The consumer confidence index this month weakened to a 15-month low, as the lingering US-China trade war deepens unease over stock investment and other activity, a National Central University survey showed yesterday.
The index shed 1.82 points to 80.13, consistent with the slowdown in most economic bellwethers, the monthly survey showed.
“The decline came as no surprise, since uncertainty tends to build ahead of major elections,” said Dachrahn Wu (吳大任), director of the university’s Research Center for Taiwan Economic Development, which conducts the survey.
The survey polled 2,703 adults from Monday to Friday last week.

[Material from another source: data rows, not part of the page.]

import Mathlib
import HarnessLib
import Summits.HubbardSuperconductivity.HubbardSuperconductivity.Theorems.KLProgrammeKLRegimeVolumeLimitCouplingExpansion

/-!
# Child 5 `KLRegimeVolumeLimitV7` (stmt-HubbardSuperconductivity-19665) — the ORDER-`U¹` RUNG of the volume-limit carrier, evaluated:
# the frame-dressed Hartree tadpole (seat hubbard-kl-k3c5-p2)

`…VolumeLimitCouplingExpansion` gives `d/dU|₀ Σ̂^K_{L,M}(k,σ;U) = −T(k,σ)/(βL² ĝ_K(k)²)` with the TRUNCATED first-order insertion
`T = ∫dμ_C ψ̂⁺_{kσ}ψ̂⁻_{kσ}W − ⟨ψ̂⁺_{kσ}ψ̂⁻_{kσ}⟩₀ ∫dμ_C W` (`W = V(1)`).  Here `T` is EVALUATED by Wick's rule (integration by parts
`gaussExpect_gen_mul` against the seedless covariance, which pairs `ψ̂⁺_{qσ}` with `ψ̂⁻_{qσ}` only): of the vertex
`ψ̂⁺_{k₁↑}ψ̂⁻_{k₂↑}ψ̂⁺_{k₃↓}ψ̂⁻_{k₄↓}` only the same-spin pair can join the external legs, the other pair closes into a loop —

  `T(k, σ) = ĝ₀(k)² · Σ_q ĝ₀(q)`,   hence   `d/dU|₀ Σ̂^K(k,σ;U) = −(ĝ₀(k)/ĝ_K(k))² · (βL²)⁻¹ Σ_q ĝ₀(q)`

(`ĝ₀ = 1/(−iω + ξ)` bare, `ĝ_K = 1/(−iω + e_K)` frame; `(ĝ₀/ĝ_K)² = ((−iω + e_K)/(−iω + ξ))²` is the square of the zero-coupling dressing
of `…VolumeLimitZeroCoupling`; `(βL²)⁻¹Σ_q ĝ₀(q)` is the symmetrically truncated Hartree tadpole of `HubbardTruncatedHartree`, real and
bounded by `½` uniformly in the volume).  Everything is proved; no definition.
-/

noncomputable section

namespace Summit.HubbardSuperconductivity.HubbardSuperconductivity.Theorems.TwoPointAssembly

set_option linter.dupNamespace false -- summit = problem name (single-conjunct summit), D-0017

open Finset Filter Topology Literature.MathematicalPhysics.QuantumLattice Literature.Probability.LatticeModels GrassmannAlgebra
open Summit.HubbardSuperconductivity.HubbardSuperconductivity.Theorems.KLRegimeSplit
open Summit.HubbardSuperconductivity.HubbardSuperconductivity.Theorems.KLProgrammeLegKernels

variable {L M : ℕ} [NeZero L]

/-! ## §1 Integration by parts against the seedless frame covariance -/

/-- Integration by parts with the pair function: `∫dμ_C ψ(X) a = Σ_Y A(X,Y) ∫dμ_C ∂_Y a`. -/
theorem gaussExpect_gen_mul_eq_sum_contr (C : Matrix (HubbardFieldIdx L M) (HubbardFieldIdx L M) ℂ) (X : HubbardFieldIdx L M)
    (a : HubbardGrassmann L M) :
    gaussExpect ℂ C (gen ℂ X * a) = ∑ Y, contr ℂ C X Y * gaussExpect ℂ C (grassmannDeriv ℂ Y a) := by
  rw [gaussExpect_gen_mul]
  simp only [← contr_apply]

/-- `∫dμ_{C^K} ψ̂⁺_{qσ} a = −βL² ĝ_K(q) · ∫dμ_{C^K} ∂_{ψ̂⁻_{qσ}} a` (seed `0`, `β ≠ 0`). -/
theorem gaussExpect_psiPlus_mul {β : ℝ} (hβ : β ≠ 0) (μ : ℝ) (K : TrigPolyC4v) (q : FreqMomentum L M) (σ : Fin 2)
    (a : HubbardGrassmann L M) :
    gaussExpect ℂ (hubbardCovarianceCT L M β μ 0 K) (gen ℂ (((q, σ), 0) : HubbardFieldIdx L M) * a) =
      -(((β * (L : ℝ) ^ 2 : ℝ) : ℂ) * propCT L M β μ K q) *
        gaussExpect ℂ (hubbardCovarianceCT L M β μ 0 K) (grassmannDeriv ℂ (((q, σ), 1) : HubbardFieldIdx L M) a) := by
  rw [gaussExpect_gen_mul_eq_sum_contr, Finset.sum_eq_single (((q, σ), 1) : HubbardFieldIdx L M), contr_plus_minus hβ]
  · intro Y _ hY; rw [contr_plus_eq_zero β μ K q σ hY, zero_mul]
  · intro h; exact absurd (Finset.mem_univ _) h

/-- `∫dμ_{C^K} ψ̂⁻_{qσ} a = +βL² ĝ_K(q) · ∫dμ_{C^K} ∂_{ψ̂⁺_{qσ}} a` (seed `0`, `β ≠ 0`). -/
theorem gaussExpect_psiMinus_mul {β : ℝ} (hβ : β ≠ 0) (μ : ℝ) (K : TrigPolyC4v) (q : FreqMomentum L M) (σ : Fin 2)
    (a : HubbardGrassmann L M) :
    gaussExpect ℂ (hubbardCovarianceCT L M β μ 0 K) (gen ℂ (((q, σ), 1) : HubbardFieldIdx L M) * a) =
      (((β * (L : ℝ) ^ 2 : ℝ) : ℂ) * propCT L M β μ K q) *
        gaussExpect ℂ (hubbardCovarianceCT L M β μ 0 K) (grassmannDeriv ℂ (((q, σ), 0) : HubbardFieldIdx L M) a) := by
  rw [gaussExpect_gen_mul_eq_sum_contr, Finset.sum_eq_single (((q, σ), 0) : HubbardFieldIdx L M), contr_minus_plus hβ]
  · intro Y _ hY; rw [contr_minus_eq_zero β μ K q σ hY, zero_mul]
  · intro h; exact absurd (Finset.mem_univ _) h

/-- `∫dμ_{C^K} ψ̂⁺_{qσ} ψ̂⁻_{q'σ'} = [q' = q ∧ σ' = σ]·(−βL² ĝ_K(q))`. -/
theorem gaussExpect_psiPlus_psiMinus {β : ℝ} (hβ : β ≠ 0) (μ : ℝ) (K : TrigPolyC4v) (q q' : FreqMomentum L M) (σ σ' : Fin 2) :
    gaussExpect ℂ (hubbardCovarianceCT L M β μ 0 K)
        (gen ℂ (((q, σ), 0) : HubbardFieldIdx L M) * gen ℂ (((q', σ'), 1) : HubbardFieldIdx L M)) =
      if q' = q ∧ σ' = σ then -(((β * (L : ℝ) ^ 2 : ℝ) : ℂ) * propCT L M β μ K q) else 0 := by
  rw [gaussExpect_psiPlus_mul hβ, grassmannDeriv_gen, apply_ite (gaussExpect ℂ (hubbardCovarianceCT L M β μ 0 K)), gaussExpect_one,
    map_zero]
  by_cases h : q' = q ∧ σ' = σ
  · rw [if_pos h, if_pos (by rw [h.1, h.2]), mul_one]
  · rw [if_neg h, if_neg (fun h' => h ?_), mul_zero]
    simp only [Prod.mk.injEq] at h'
    exact ⟨h'.1.1.symm, h'.1.2.symm⟩

/-- The same for the named generators `psiPlus`/`psiMinus`. -/
theorem gaussExpect_psiPlus_mul_psiMinus {β : ℝ} (hβ : β ≠ 0) (μ : ℝ) (K : TrigPolyC4v) (q q' : FreqMomentum L M)
    (σ σ' : Fin 2) :
    gaussExpect ℂ (hubbardCovarianceCT L M β μ 0 K) (psiPlus q σ * psiMinus q' σ') =
      if q' = q ∧ σ' = σ then -(((β * (L : ℝ) ^ 2 : ℝ) : ℂ) * propCT L M β μ K q) else 0 :=
  gaussExpect_psiPlus_psiMinus hβ μ K q q' σ σ'

/-! ## §2 Derivatives of the vertex monomial `ψ̂⁺_{k₁↑}ψ̂⁻_{k₂↑}ψ̂⁺_{k₃↓}ψ̂⁻_{k₄↓}` -/

omit [NeZero L] in
/-- `∂_{ψ̂⁻_{k↑}} (ψ̂⁺_{k₁↑}ψ̂⁻_{k₂↑}ψ̂⁺_{k₃↓}ψ̂⁻_{k₄↓}) = −[k₂ = k] ψ̂⁺_{k₁↑}ψ̂⁺_{k₃↓}ψ̂⁻_{k₄↓}`. -/
theorem grassmannDeriv_psiMinus_up_vertexMonomial (k k₁ k₂ k₃ k₄ : FreqMomentum L M) :
    grassmannDeriv ℂ (((k, 0), 1) : HubbardFieldIdx L M) (psiPlus k₁ 0 * psiMinus k₂ 0 * psiPlus k₃ 1 * psiMinus k₄ 1) =
      -(if k₂ = k then psiPlus k₁ 0 * (psiPlus k₃ 1 * psiMinus k₄ 1) else 0) := by
  simp only [psiPlus, psiMinus, mul_assoc, grassmannDeriv_gen_mul, grassmannDeriv_gen]
  by_cases h : k₂ = k
  · subst h; simp
  · simp [h, Ne.symm h]

omit [NeZero L] in
/-- `∂_{ψ̂⁻_{k↓}} (ψ̂⁺_{k₁↑}ψ̂⁻_{k₂↑}ψ̂⁺_{k₃↓}ψ̂⁻_{k₄↓}) = −[k₄ = k] ψ̂⁺_{k₁↑}ψ̂⁻_{k₂↑}ψ̂⁺_{k₃↓}`. -/
theorem grassmannDeriv_psiMinus_down_vertexMonomial (k k₁ k₂ k₃ k₄ : FreqMomentum L M) :
    grassmannDeriv ℂ (((k, 1), 1) : HubbardFieldIdx L M) (psiPlus k₁ 0 * psiMinus k₂ 0 * psiPlus k₃ 1 * psiMinus k₄ 1) =
      -(if k₄ = k then psiPlus k₁ 0 * (psiMinus k₂ 0 * psiPlus k₃ 1) else 0) := by
  simp only [psiPlus, psiMinus, mul_assoc, grassmannDeriv_gen_mul, grassmannDeriv_gen]
  by_cases h : k₄ = k
  · subst h; simp
  · simp [h, Ne.symm h]

omit [NeZero L] in
/-- `∂_{ψ̂⁺_{k↑}} (ψ̂⁺_{k₁↑}ψ̂⁺_{k₃↓}ψ̂⁻_{k₄↓}) = [k₁ = k] ψ̂⁺_{k₃↓}ψ̂⁻_{k₄↓}`. -/
theorem grassmannDeriv_psiPlus_up_three (k k₁ k₃ k₄ : FreqMomentum L M) :
    grassmannDeriv ℂ (((k, 0), 0) : HubbardFieldIdx L M) (psiPlus k₁ 0 * (psiPlus k₃ 1 * psiMinus k₄ 1)) =
      if k₁ = k then psiPlus k₃ 1 * psiMinus k₄ 1 else 0 := by
  simp only [psiPlus, psiMinus, grassmannDeriv_gen_mul, grassmannDeriv_gen]
  by_cases h : k₁ = k
  · subst h; simp
  · simp [h, Ne.symm h]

The sub-index on stock investment tumbled 7.7 points to 77.6, the lowest since February last year, weighed by disappointing sales of new-generation technology gadgets, notably Apple Inc’s new iPhone series, analysts said.

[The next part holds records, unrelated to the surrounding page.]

import Summits.BirchSwinnertonDyer.BirchSwinnertonDyer.Theorems.ByReductionTypeAtTwoAdditiveSelmerTwistTransport
import HarnessLib

/-!
# Route ByReductionTypeAtTwo, crux C4″ `AdditivePotMultOverKAtTwo` (stmt-BirchSwinnertonDyer-22618) — R15's SELMER SIDE,
# sequel: the DOOR TRANSPORT at `2` (length bounds at height-one primes `𝔮 ∌ 2` move from `W₂ = W^{(2)}` to `W`)

Seat `bsd-2adic-t42` GEN 22 (cell `bsd-2adic`); sequel of `…AdditiveSelmerTwistTransport.lean` (same namespace
`…Theorems.AddSelmerTwistTwo`). HONEST FRAMING: THEOREMS ONLY; route-independent; closes no item; nothing booked; BSD is not
proved by any of this.

* **`lengthAt_selmerDual_le_quotient_of_twist_model`** (+ `_inv`, `_of_isTopGenerator`, `_of_span_eq`) — if every dual Selmer
  datum `D₂` of `W₂` (key `g ∉ κ⁻¹(2ℤ₂)`) has `ℓ_𝔮(D₂.X) ≤ ℓ_𝔮(Λ/(b))` at every height-one `𝔮 ∌ 2`, then every dual Selmer
  datum `D` of `W` has `ℓ_𝔮(D.X) ≤ ℓ_𝔮(Λ/(Tw b))` at every height-one `𝔮 ∌ 2` (`Tw = unitTwistEquiv (−1)`, `T ↦ −T − 2`);
  with `(Tw b) = (L)` (the ANALYTIC half of R15, k4-w3) the conclusion is literally the (−2)-block door shape. So the
  (−2)-block rows of C4″ consume the (−1)-block door at `W₂` plus these kernel theorems.

References: [Rubin2000] Ch. VI §1–§2; [GreenbergLNM1716] §4 p. 107.
-/

set_option autoImplicit false
-- the summit's namespace `Summit.BirchSwinnertonDyer.BirchSwinnertonDyer` (Sub = Summit) trips `dupNamespace`
set_option linter.dupNamespace false

noncomputable section

open scoped Classical

namespace Summit.BirchSwinnertonDyer.BirchSwinnertonDyer.Theorems.AddSelmerTwistTwo

open PowerSeries Field WeierstrassCurve Literature.NumberTheory.EllipticCurves
  Literature.NumberTheory.EllipticCurves.Module Literature.NumberTheory.EllipticCurves.PadicIntSeries
  Literature.NumberTheory.EllipticCurves.QuadraticTwistSelmer Literature.NumberTheory.EllipticCurves.SelmerCharacterTwist

/-! ## §4 The door transport at `p = 2` -/

section Door

variable (κ : ZpExtension ℚ 2) (hκ : κ.IsCyclotomic) {g : absoluteGaloisGroup ℚ} (hg : g ∉ κ.layerSubgroup 1)
  (W W₂ : WeierstrassCurve ℚ) {V : VariableChange ℚ} (hV : V • W₂ = W.quadraticTwist 2)

include hκ hg hV in
/-- **DOOR TRANSPORT at `2`.** If every dual Selmer datum `D₂` of `W₂` (key `g`) satisfies `ℓ_𝔮(D₂.X) ≤ ℓ_𝔮(Λ/(b))` at
every height-one prime `𝔮 ∌ 2`, then every dual Selmer datum `D` of `W` (key `g`) satisfies `ℓ_𝔮(D.X) ≤ ℓ_𝔮(Λ/(Tw b))`
at every height-one prime `𝔮 ∌ 2` (`Tw = unitTwistEquiv (−1)`, `T ↦ −T − 2`, permutes the height-one primes and fixes
`2`). With `W₂` in the (−1)-split-twist block of C4″ and the (−1)-block door's bound `b`, this is the Selmer half of
«the (−2)-block IS the (−1)-block at `W^{(2)}`» (R15); the analytic half `Tw b ↔` the `ωχ₂`-branch is k4-w3's.
[cite: Rubin2000, Ch. VI §1–§2] [cite: GreenbergLNM1716, §4 p. 107] -/
theorem lengthAt_selmerDual_le_quotient_of_twist_model (b : IwasawaAlgebra 2)
    (h : ∀ (D₂ : W₂.SelmerDualData κ g) (𝔮 : PrimeSpectrum (IwasawaAlgebra 2)), 𝔮.asIdeal.height = 1 →
      PowerSeries.C (2 : ℤ_[2]) ∉ 𝔮.asIdeal →
        lengthAt (IwasawaAlgebra 2) D₂.X 𝔮 ≤ lengthAt (IwasawaAlgebra 2) (IwasawaAlgebra 2 ⧸ Ideal.span {b}) 𝔮)
    (D : W.SelmerDualData κ g) (𝔮 : PrimeSpectrum (IwasawaAlgebra 2)) (h𝔮 : 𝔮.asIdeal.height = 1)
    (hp𝔮 : PowerSeries.C (2 : ℤ_[2]) ∉ 𝔮.asIdeal) :
    lengthAt (IwasawaAlgebra 2) D.X 𝔮 ≤
      lengthAt (IwasawaAlgebra 2)
        (IwasawaAlgebra 2 ⧸ Ideal.span {unitTwistEquiv (-1 : ℤ_[2]ˣ) norm_neg_one_sub_one_lt b}) 𝔮 := by
  obtain ⟨θ, hθ2, hθ1⟩ := exists_sqrt_two_fixed κ hκ
  obtain ⟨Ψ, hΨ, hconj⟩ := exists_subgroupH1_equiv_of_quadraticTwist_model κ W W₂ two_ne_zero hV hθ2
    (smul_eq_of_mem_kerSubgroup κ hθ1)
  have hc : (((quadraticSign θ g : ℤ) : ℤ_[2])) = ((-1 : ℤ_[2]ˣ) : ℤ_[2]) := by
    rw [quadraticSign_eq_neg_one κ hθ2 hθ1 hg, intCast_neg_one_eq]
  have hp2 : ((2 : ℕ) : ℤ_[2]) = (2 : ℤ_[2]) := by norm_num
  have h' : ∀ (D₂ : W₂.SelmerDualData κ g) (𝔮 : PrimeSpectrum (IwasawaAlgebra 2)), 𝔮.asIdeal.height = 1 →
      (PowerSeries.C ((2 : ℕ) : ℤ_[2]) : IwasawaAlgebra 2) ∉ 𝔮.asIdeal →
        lengthAt (IwasawaAlgebra 2) D₂.X 𝔮 ≤ lengthAt (IwasawaAlgebra 2) (IwasawaAlgebra 2 ⧸ Ideal.span {b}) 𝔮 :=
    fun D₂ 𝔮 h1 h2 ↦ h D₂ 𝔮 h1 (by rwa [hp2] at h2)
  exact lengthAt_le_quotient_of_charTwist (-1 : ℤ_[2]ˣ) norm_neg_one_sub_one_lt (quadraticSign θ g) hc Ψ hΨ
    (fun s' ↦ hconj g s') b h' D 𝔮 h𝔮 (by rwa [hp2])

include hκ hV in
/-- The key-`γ⁻¹` door transport (`γ` a topological generator; the PRINT-EXACT doors of addL2x GEN 16 / t42 GEN 21 key
the dual datum to `γ⁻¹`). [cite: Rubin2000, Ch. VI §1–§2] -/
theorem lengthAt_selmerDual_le_quotient_of_twist_model_inv {γ : absoluteGaloisGroup ℚ} (hγ : κ.IsTopGenerator γ)
    (b : IwasawaAlgebra 2)
    (h : ∀ (D₂ : W₂.SelmerDualData κ γ⁻¹) (𝔮 : PrimeSpectrum (IwasawaAlgebra 2)), 𝔮.asIdeal.height = 1 →
      PowerSeries.C (2 : ℤ_[2]) ∉ 𝔮.asIdeal →
        lengthAt (IwasawaAlgebra 2) D₂.X 𝔮 ≤ lengthAt (IwasawaAlgebra 2) (IwasawaAlgebra 2 ⧸ Ideal.span {b}) 𝔮)
    (D : W.SelmerDualData κ γ⁻¹) (𝔮 : PrimeSpectrum (IwasawaAlgebra 2)) (h𝔮 : 𝔮.asIdeal.height = 1)
    (hp𝔮 : PowerSeries.C (2 : ℤ_[2]) ∉ 𝔮.asIdeal) :
    lengthAt (IwasawaAlgebra 2) D.X 𝔮 ≤
      lengthAt (IwasawaAlgebra 2)
        (IwasawaAlgebra 2 ⧸ Ideal.span {unitTwistEquiv (-1 : ℤ_[2]ˣ) norm_neg_one_sub_one_lt b}) 𝔮 :=
  lengthAt_selmerDual_le_quotient_of_twist_model κ hκ (inv_not_mem_layerSubgroup_one_of_isTopGenerator κ hγ) W W₂ hV
    b h D 𝔮 h𝔮 hp𝔮

include hκ hV in
/-- The key-`γ` door transport. [cite: Rubin2000, Ch. VI §1–§2] -/
theorem lengthAt_selmerDual_le_quotient_of_twist_model_of_isTopGenerator {γ : absoluteGaloisGroup ℚ}
    (hγ : κ.IsTopGenerator γ) (b : IwasawaAlgebra 2)
    (h : ∀ (D₂ : W₂.SelmerDualData κ γ) (𝔮 : PrimeSpectrum (IwasawaAlgebra 2)), 𝔮.asIdeal.height = 1 →
      PowerSeries.C (2 : ℤ_[2]) ∉ 𝔮.asIdeal →
        lengthAt (IwasawaAlgebra 2) D₂.X 𝔮 ≤ lengthAt (IwasawaAlgebra 2) (IwasawaAlgebra 2 ⧸ Ideal.span {b}) 𝔮)
    (D : W.SelmerDualData κ γ) (𝔮 : PrimeSpectrum (IwasawaAlgebra 2)) (h𝔮 : 𝔮.asIdeal.height = 1)
    (hp𝔮 : PowerSeries.C (2 : ℤ_[2]) ∉ 𝔮.asIdeal) :
    lengthAt (IwasawaAlgebra 2) D.X 𝔮 ≤
      lengthAt (IwasawaAlgebra 2)
        (IwasawaAlgebra 2 ⧸ Ideal.span {unitTwistEquiv (-1 : ℤ_[2]ˣ) norm_neg_one_sub_one_lt b}) 𝔮 :=
  lengthAt_selmerDual_le_quotient_of_twist_model κ hκ (not_mem_layerSubgroup_one_of_isTopGenerator κ hγ) W W₂ hV
    b h D 𝔮 h𝔮 hp𝔮

include hκ hg hV in
/-- **Door transport with the bound renamed**: if moreover `(Tw b) = (L)` as ideals (the ANALYTIC half of R15, k4-w3:
`Tw` of the `ω`-branch bound of `W₂` generates the same ideal as the `ωχ₂`-branch bound `L` of `W`), the conclusion reads
`ℓ_𝔮(D.X) ≤ ℓ_𝔮(Λ/(L))` — literally the shape of the (−2)-block doors. [cite: Rubin2000, Ch. VI §1–§2] -/
theorem lengthAt_selmerDual_le_quotient_of_twist_model_of_span_eq (b L : IwasawaAlgebra 2)
    (hspan : Ideal.span {unitTwistEquiv (-1 : ℤ_[2]ˣ) norm_neg_one_sub_one_lt b} = Ideal.span {L})
    (h : ∀ (D₂ : W₂.SelmerDualData κ g) (𝔮 : PrimeSpectrum (IwasawaAlgebra 2)), 𝔮.asIdeal.height = 1 →
      PowerSeries.C (2 : ℤ_[2]) ∉ 𝔮.asIdeal →
        lengthAt (IwasawaAlgebra 2) D₂.X 𝔮 ≤ lengthAt (IwasawaAlgebra 2) (IwasawaAlgebra 2 ⧸ Ideal.span {b}) 𝔮)
    (D : W.SelmerDualData κ g) (𝔮 : PrimeSpectrum (IwasawaAlgebra 2)) (h𝔮 : 𝔮.asIdeal.height = 1)
    (hp𝔮 : PowerSeries.C (2 : ℤ_[2]) ∉ 𝔮.asIdeal) :
    lengthAt (IwasawaAlgebra 2) D.X 𝔮 ≤ lengthAt (IwasawaAlgebra 2) (IwasawaAlgebra 2 ⧸ Ideal.span {L}) 𝔮 := by
  rw [← hspan]
  exact lengthAt_selmerDual_le_quotient_of_twist_model κ hκ hg W W₂ hV b h D 𝔮 h𝔮 hp𝔮

end Door

end Summit.BirchSwinnertonDyer.BirchSwinnertonDyer.Theorems.AddSelmerTwistTwo

end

The local bourse saw a 2.56 percent rebound, but daily turnover shrank considerably, Taiwan Stock Exchange data showed.
Investment sentiment might continue to flounder as the trade row might persist for a while, Wu said.
“The [TAIEX] pullbacks are not all negative as they help raise risk awareness... On the contrary, excessive confidence is not healthy for the market,” Wu said.
The job market outlook reading dropped 1.05 points to 99.85 as people expect more difficulty in finding jobs in the next six months, the survey showed.
Scores lower than 100 suggest pessimism, while values above the threshold indicate optimism.
Declining sentiment is unfavorable for consumer spending, which is necessary to drive the economy as exports slow.
Similarly, the sub-index on durable goods consumption dropped 0.85 points, while the reading on household income dropped 0.3 points, it said.
Volatility across global financial markets is likely having a negative effect on local investors’ wealth.
The consumer prices gauge was 45.5, down 1.05 points from last month, indicating popular discontent with commodity price levels, even though they are holding steady, it said.
The gauge on economic outlook bucked the trend and posted a fractional 0.05 increase from last month, it said.
This is because the GDP might expand more than 2.5 percent for the entire year, even though the pace has lost considerable steam in the second half, it added.
The survey had a confidence level of 95 percent with a 2 percent margin of error.